If "the Squall" -- a honking, throat-clearing verbal tic that sounds
at times like a prelude to cardiac arrest -- was taken straight from the
church, so were other aspects of Bobby Bland's act. "You could go out
on Saturday night and have a ball," he told Guralnick, "but on Sunday
church was a must." Lyrics were inspired by gospel songs and scripture;
"Yield not to temptation (while I'm gone)," he commanded in one song,
while "You're the One" twisted a familiar lyric thusly:
"Nobody knows the trouble I've seen/Nobody knows but you."
For in the songs that Bland sang -- songs specifically crafted for
his act -- there is always a sense of identification with another. It is
not the loneliness of one he sings about but the loneliness of two.
"You know how it feels," he sang in the epic 1959 song "Lead Me On,"
"you understand/What it is to be a stranger/In this unfriendly land."
Here the singer plays both Orpheus and Eurydice, reaching out a hand to
lead and be rescued, simultaneously.
Is it any wonder the women all went ape-shit for Bobby "Blue" Bland?

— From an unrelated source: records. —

import Mathlib

/-!
# `Balaban1983to89.B14Ineq39` — CMP 119 (3.9) p. 266: in the axial gauge for `V^{(k)}_□`,
# `|V_k(y,x) − 1| = |V_k(y,x)(V^{(k)}_□(y,x))⁻¹ − 1| < O(1)δ_k = O(1)(A₁/A₀)ε_k < ε_k`, "Thus χ_Ax((Ω~_{k+1})^{(k)}) = 1"
# — typed in the scalar style of `B14Sect3.Ineq38Printed` ((3.8)) and PROVED: the product estimate behind "O(1)δ_k",
# the identity `δ_k = (A₁/A₀)ε_k` step, and the smallness step "for A₁/A₀ sufficiently small"

statement-level skeleton of published theorems with citation tags; proofs where landed; nothing here is a claim
about the Yang–Mills mass gap.

CITATION HEADER (lean-in-tree rule).  Source: T. Bałaban, *Convergent renormalization expansions for lattice gauge
theories*, Commun. Math. Phys. **119**, 243–285 (1988), doi:10.1007/bf01217741 [Balaban1988Convergent] (cell paper
B14; held `paper:balaban1988-cmp119-convergent-renormalization`, journal page = PDF page + 242; the display was read
on the x2 render of PDF p. 24 = p. 266).  Cited downstream by number: [Balaban1989LargeFieldI] p. 184 *"For the
functions (1.5) we use the inequality (3.9) [III], only with k replaced by j, and the configuration V^{(k)}_□
replaced by V^{(j)}_□"* — the reason this display gets a named decl (lit-balaban SKELETON §1 protocol).
Mega-formalization `lit-balaban`, unit `lit-balaban-r11` (CMP 119), SKELETON row `B14.Claim@265` (the (3.9) clause;
(3.7), (3.8) of the same row are `B14Sect3.Ineq37Printed`, `Ineq38Printed`).

THE PRINTED TEXT (p. 266, verbatim): *"Thus χ_k(□) = 1 for □ ⊂ Ω~_{k+1}. For a function from χ_Ax we have a simpler
situation. Using the axial gauge for V^{(k)}_□, we have
|V_k(y,x) − 1| = |V_k(y,x)(V^{(k)}_□(y,x))⁻¹ − 1| < O(1)δ_k = O(1)(A₁/A₀)ε_k < ε_k  for  y ∈ (Ω~_{k+1})^{(k+1)},
x ∈ B(y), (3.9)
and for A₁/A₀ sufficiently small. Thus χ_Ax((Ω~_{k+1})^{(k)}) = 1."*  Context: `V_k(y,x) = V_k(Γ_{y,x})` is the
contour variable of (0.11) [I] (a product of at most `d(L−1)` bond variables along the tree contour `Γ_{y,x}`,
`x ∈ B(y)`); "the axial gauge for `V^{(k)}_□`" means `V^{(k)}_□(Γ_{y,x}) = 1`, whence the first (in)equality is an
identity; on `□ ⊂ Ω~_{k+1}` the decomposition (3.3) p. 265 restricts `|V_k(b)(V^{(k)}_□(b))⁻¹ − 1| < 2δ_k` bondwise,
and `δ_k = g_kA₁p₀(g_k) = (A₁/A₀)ε_k` ((1.8) p. 247 at index `k`, (2.4)); the "O(1)" is the number of bond factors
(times the transport), absolute.

WHAT IS TYPED.  (i) The non-commutative estimate behind "`< O(1)δ_k`": in a normed ring, a product of factors of
norm `≤ 1` each `θ`-close to `1` is `(number of factors)·θ`-close to `1` (`norm_list_prod_sub_one_le`,
`norm_list_prod_sub_one_le_mul`) — the reasoning "between (44) and (46)" of [12] that [14] Lemma 1 and this line
use; (ii) the axial-gauge identity step (`ratio_eq_self_of_axial`); (iii) the display as a scalar `Prop` in the
style of `B14Sect3.Ineq38Printed`: `Ineq39Printed v C δk εk A₀ A₁` := `v < C·δk ∧ C·δk = C·(A₁/A₀)·εk ∧
C·(A₁/A₀)·εk < εk` for ONE real `v` (the left side at one contour) and an explicit `O(1)` constant `C`;
(iv) PROVED assembly: `ineq39_of_bondwise` (members 1–2 from a bondwise `2δ_k`-closeness along `n` factors, with
`C = 2n + 1`… any `C > 2n`), `ineq39_scalar` (member 3 ⇔ the restriction `C·A₁/A₀ < 1`, "for A₁/A₀ sufficiently
small"), `ineq39_conclusion` (`v < ε_k`, i.e. "χ_Ax = 1").  No carrier is introduced; no unproved `Prop`.
-/

namespace Literature.MathematicalPhysics.QuantumFieldTheory.Balaban1983to89.B14.Ineq39

/-! ## (i) Products of almost-unit factors -/

section Product

variable {𝔸 : Type*} [NormedRing 𝔸]

/-- **The estimate behind "O(1)δ_k"**: if every factor has norm `≤ 1`, then
`‖a₁⋯a_n − 1‖ ≤ Σ_i ‖a_i − 1‖` (induction on `‖ab − 1‖ ≤ ‖a‖‖b − 1‖ + ‖a − 1‖`).
[cite: Balaban1988Convergent, (3.9) p.266] -/
theorem norm_list_prod_sub_one_le :
    ∀ l : List 𝔸, (∀ a ∈ l, ‖a‖ ≤ 1) → ‖l.prod - 1‖ ≤ (l.map fun a => ‖a - 1‖).sum
  | [], _ => by simp
  | a :: l, h => by
    have ha : ‖a‖ ≤ 1 := h a (by simp)
    have ih := norm_list_prod_sub_one_le l (fun b hb => h b (by simp [hb]))
    rw [List.prod_cons, List.map_cons, List.sum_cons]
    have hsplit : a * l.prod - 1 = a * (l.prod - 1) + (a - 1) := by
      rw [mul_sub, mul_one]; abel
    calc ‖a * l.prod - 1‖ = ‖a * (l.prod - 1) + (a - 1)‖ := by rw [hsplit]
      _ ≤ ‖a * (l.prod - 1)‖ + ‖a - 1‖ := norm_add_le _ _
      _ ≤ ‖a‖ * ‖l.prod - 1‖ + ‖a - 1‖ := by gcongr; exact norm_mul_le _ _
      _ ≤ 1 * ‖l.prod - 1‖ + ‖a - 1‖ := by gcongr
      _ ≤ ‖a - 1‖ + (l.map fun a => ‖a - 1‖).sum := by linarith

/-- Uniform version: `n` factors of norm `≤ 1`, each `θ`-close to `1`, give a product `nθ`-close to `1` — the
"O(1)" of (3.9) is the number of bond factors of the contour `Γ_{y,x}` (at most `d(L−1)`).
[cite: Balaban1988Convergent, (3.9) p.266] -/
theorem norm_list_prod_sub_one_le_mul (l : List 𝔸) {θ : ℝ} (h1 : ∀ a ∈ l, ‖a‖ ≤ 1)
    (hθ : ∀ a ∈ l, ‖a - 1‖ ≤ θ) : ‖l.prod - 1‖ ≤ l.length * θ := by
  refine (norm_list_prod_sub_one_le l h1).trans ?_
  have : (l.map fun a => ‖a - 1‖).sum ≤ (l.map fun _ => θ).sum :=
    List.sum_le_sum (fun a ha => hθ a ha)
  refine this.trans (le_of_eq ?_)
  rw [List.map_const', List.sum_replicate, nsmul_eq_mul]

end Product

/-! ## (ii) The axial-gauge identity step -/

section Axial

variable {G : Type*} [Group G]

/-- "Using the axial gauge for `V^{(k)}_□`": if `V^{(k)}_□(Γ_{y,x}) = 1` then
`V_k(y,x)(V^{(k)}_□(y,x))⁻¹ = V_k(y,x)` — the first equality of (3.9).
[cite: Balaban1988Convergent, (3.9) p.266] -/
theorem ratio_eq_self_of_axial (v w : G) (hw : w = 1) : v * w⁻¹ = v := by
  rw [hw, inv_one, mul_one]

end Axial

/-! ## (iii)–(iv) The display as a scalar chain, and its assembly -/

/-- **(3.9)**, verbatim (p. 266 [PDF 24]): *"|V_k(y,x) − 1| = |V_k(y,x)(V^{(k)}_□(y,x))⁻¹ − 1| < O(1)δ_k =
O(1)(A₁/A₀)ε_k < ε_k for y ∈ (Ω~_{k+1})^{(k+1)}, x ∈ B(y), (3.9) and for A₁/A₀ sufficiently small."*  Typed for ONE
real number `v` (the common value of the two left sides at one contour, cf. `ratio_eq_self_of_axial`) and an
explicit absolute constant `C` in place of "O(1)"; `δk`, `εk`, `A₀`, `A₁` the constants of (1.8)/(2.4).
[cite: Balaban1988Convergent, (3.9) p.266] -/
def Ineq39Printed (v C δk εk A₀ A₁ : ℝ) : Prop :=
  v < C * δk ∧ C * δk = C * (A₁ / A₀) * εk ∧ C * (A₁ / A₀) * εk < εk

/-- (3.9), members 2–3 (scalars): `δ_k = (A₁/A₀)ε_k` gives the equality; the last member IS the restriction
`C·A₁/A₀ < 1` ("for A₁/A₀ sufficiently small") when `ε_k > 0`. [cite: Balaban1988Convergent, (3.9) p.266, (1.8) p.247] -/
theorem ineq39_scalar (C δk εk A₀ A₁ : ℝ) (hδ : δk = (A₁ / A₀) * εk) (hε : 0 < εk) :
    C * δk = C * (A₁ / A₀) * εk ∧ (C * (A₁ / A₀) < 1 ↔ C * (A₁ / A₀) * εk < εk) := by
  refine ⟨by rw [hδ, mul_assoc], ?_⟩
  constructor
  · intro h
    have := mul_lt_mul_of_pos_right h hε
    linarith
  · intro h
    by_contra hc
    push Not at hc
    have := mul_le_mul_of_nonneg_right hc hε.le
    linarith

/-- **(3.9) assembled from the bondwise data**: if the contour ratio `V_k(y,x)(V^{(k)}_□(y,x))⁻¹` is a product of
`n` factors of norm `≤ 1`, each `2δ_k`-close to `1` (the restriction of (3.3) on `□ ⊂ Ω~_{k+1}`, transported),
`δ_k = (A₁/A₀)ε_k > 0`, and `A₁/A₀` is so small that `(2n+1)·A₁/A₀ < 1`, then `Ineq39Printed` holds for
`v = ‖ratio − 1‖` with `C = 2n + 1`. [cite: Balaban1988Convergent, (3.9) p.266, (3.3) p.265] -/
theorem ineq39_of_bondwise {𝔸 : Type*} [NormedRing 𝔸] (l : List 𝔸) {δk εk A₀ A₁ : ℝ}
    (h1 : ∀ a ∈ l, ‖a‖ ≤ 1) (hθ : ∀ a ∈ l, ‖a - 1‖ ≤ 2 * δk) (hδpos : 0 < δk) (hδ : δk = (A₁ / A₀) * εk)
    (hε : 0 < εk) (hsmall : (2 * l.length + 1) * (A₁ / A₀) < 1) :
    Ineq39Printed ‖l.prod - 1‖ (2 * l.length + 1) δk εk A₀ A₁ := by
  have hb := norm_list_prod_sub_one_le_mul l h1 hθ
  obtain ⟨h2, h3⟩ := ineq39_scalar (2 * l.length + 1) δk εk A₀ A₁ hδ hε
  refine ⟨?_, h2, h3.mp hsmall⟩
  have : (l.length : ℝ) * (2 * δk) < (2 * l.length + 1) * δk := by nlinarith
  linarith

/-- (3.9) ⇒ the bound actually used: `|V_k(y,x) − 1| < ε_k`, verbatim *"Thus χ_Ax((Ω~_{k+1})^{(k)}) = 1."*
[cite: Balaban1988Convergent, (3.9) p.266] -/
theorem ineq39_conclusion {v C δk εk A₀ A₁ : ℝ} (h : Ineq39Printed v C δk εk A₀ A₁) : v < εk := by
  obtain ⟨h1, h2, h3⟩ := h
  rw [h2] at h1
  exact h1.trans h3

end Literature.MathematicalPhysics.QuantumFieldTheory.Balaban1983to89.B14.Ineq39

While most blues singers were dusting their broom or throwing their
women out the door, Bland was embracing commitment. He made
responsibility sound downright sexy. Between 1959 and 1963, with a
series of hits with titles like "I'll Take Care of You", "Don't Cry No
More" and "That's the Way Love Is," Bland brought the blues into the
bedroom and paved the way for the seductive sounds of soul. His
influence could be heard in the later recordings of crossover artists
like Otis Redding and Sam Moore, and even white boys like Welshman Tom
Jones.
But try and hear Bobby "Blue" Bland
"Without a warning, you broke my heart/You took it darlin' and you tore it apart You left me sitting in the dark crying/You said your love for me was dying." -- "Turn On Your Love Light," 1961
Bland saw some crossover success himself with songs like "Turn on
Your Love Light," a great tune that could be a blueprint for many of his
best records. The jubilee-style big-brass opening sets up the
listeners' expectations for something happy -- until Bland's big
baritone comes in and cuts the melody off at the knees. By the time he
hits the chorus, beseeching his fickle lover -- "Turn on your light! Let
it shine on me!" -- the song has moved right back into church even as
two drummers jive with the singer. It is a supremely sad song in an
almost joyous setting, and the tension these conflicting forces create
is still breathtaking.
But for all his successes, Bland was not getting rich. With
label-mate Junior Parker he toured constantly (under the banner "Blues
Consolidated"), staying loyal to Robey even as friends pointed out that
he was getting ripped off. "I've had several offers, you know," he told
Jim and Amy O'Neal in the periodical Living Blues, "but this was the
first offer that really got me out of the gutter, was Duke label. So I
feel more or less partial to the company."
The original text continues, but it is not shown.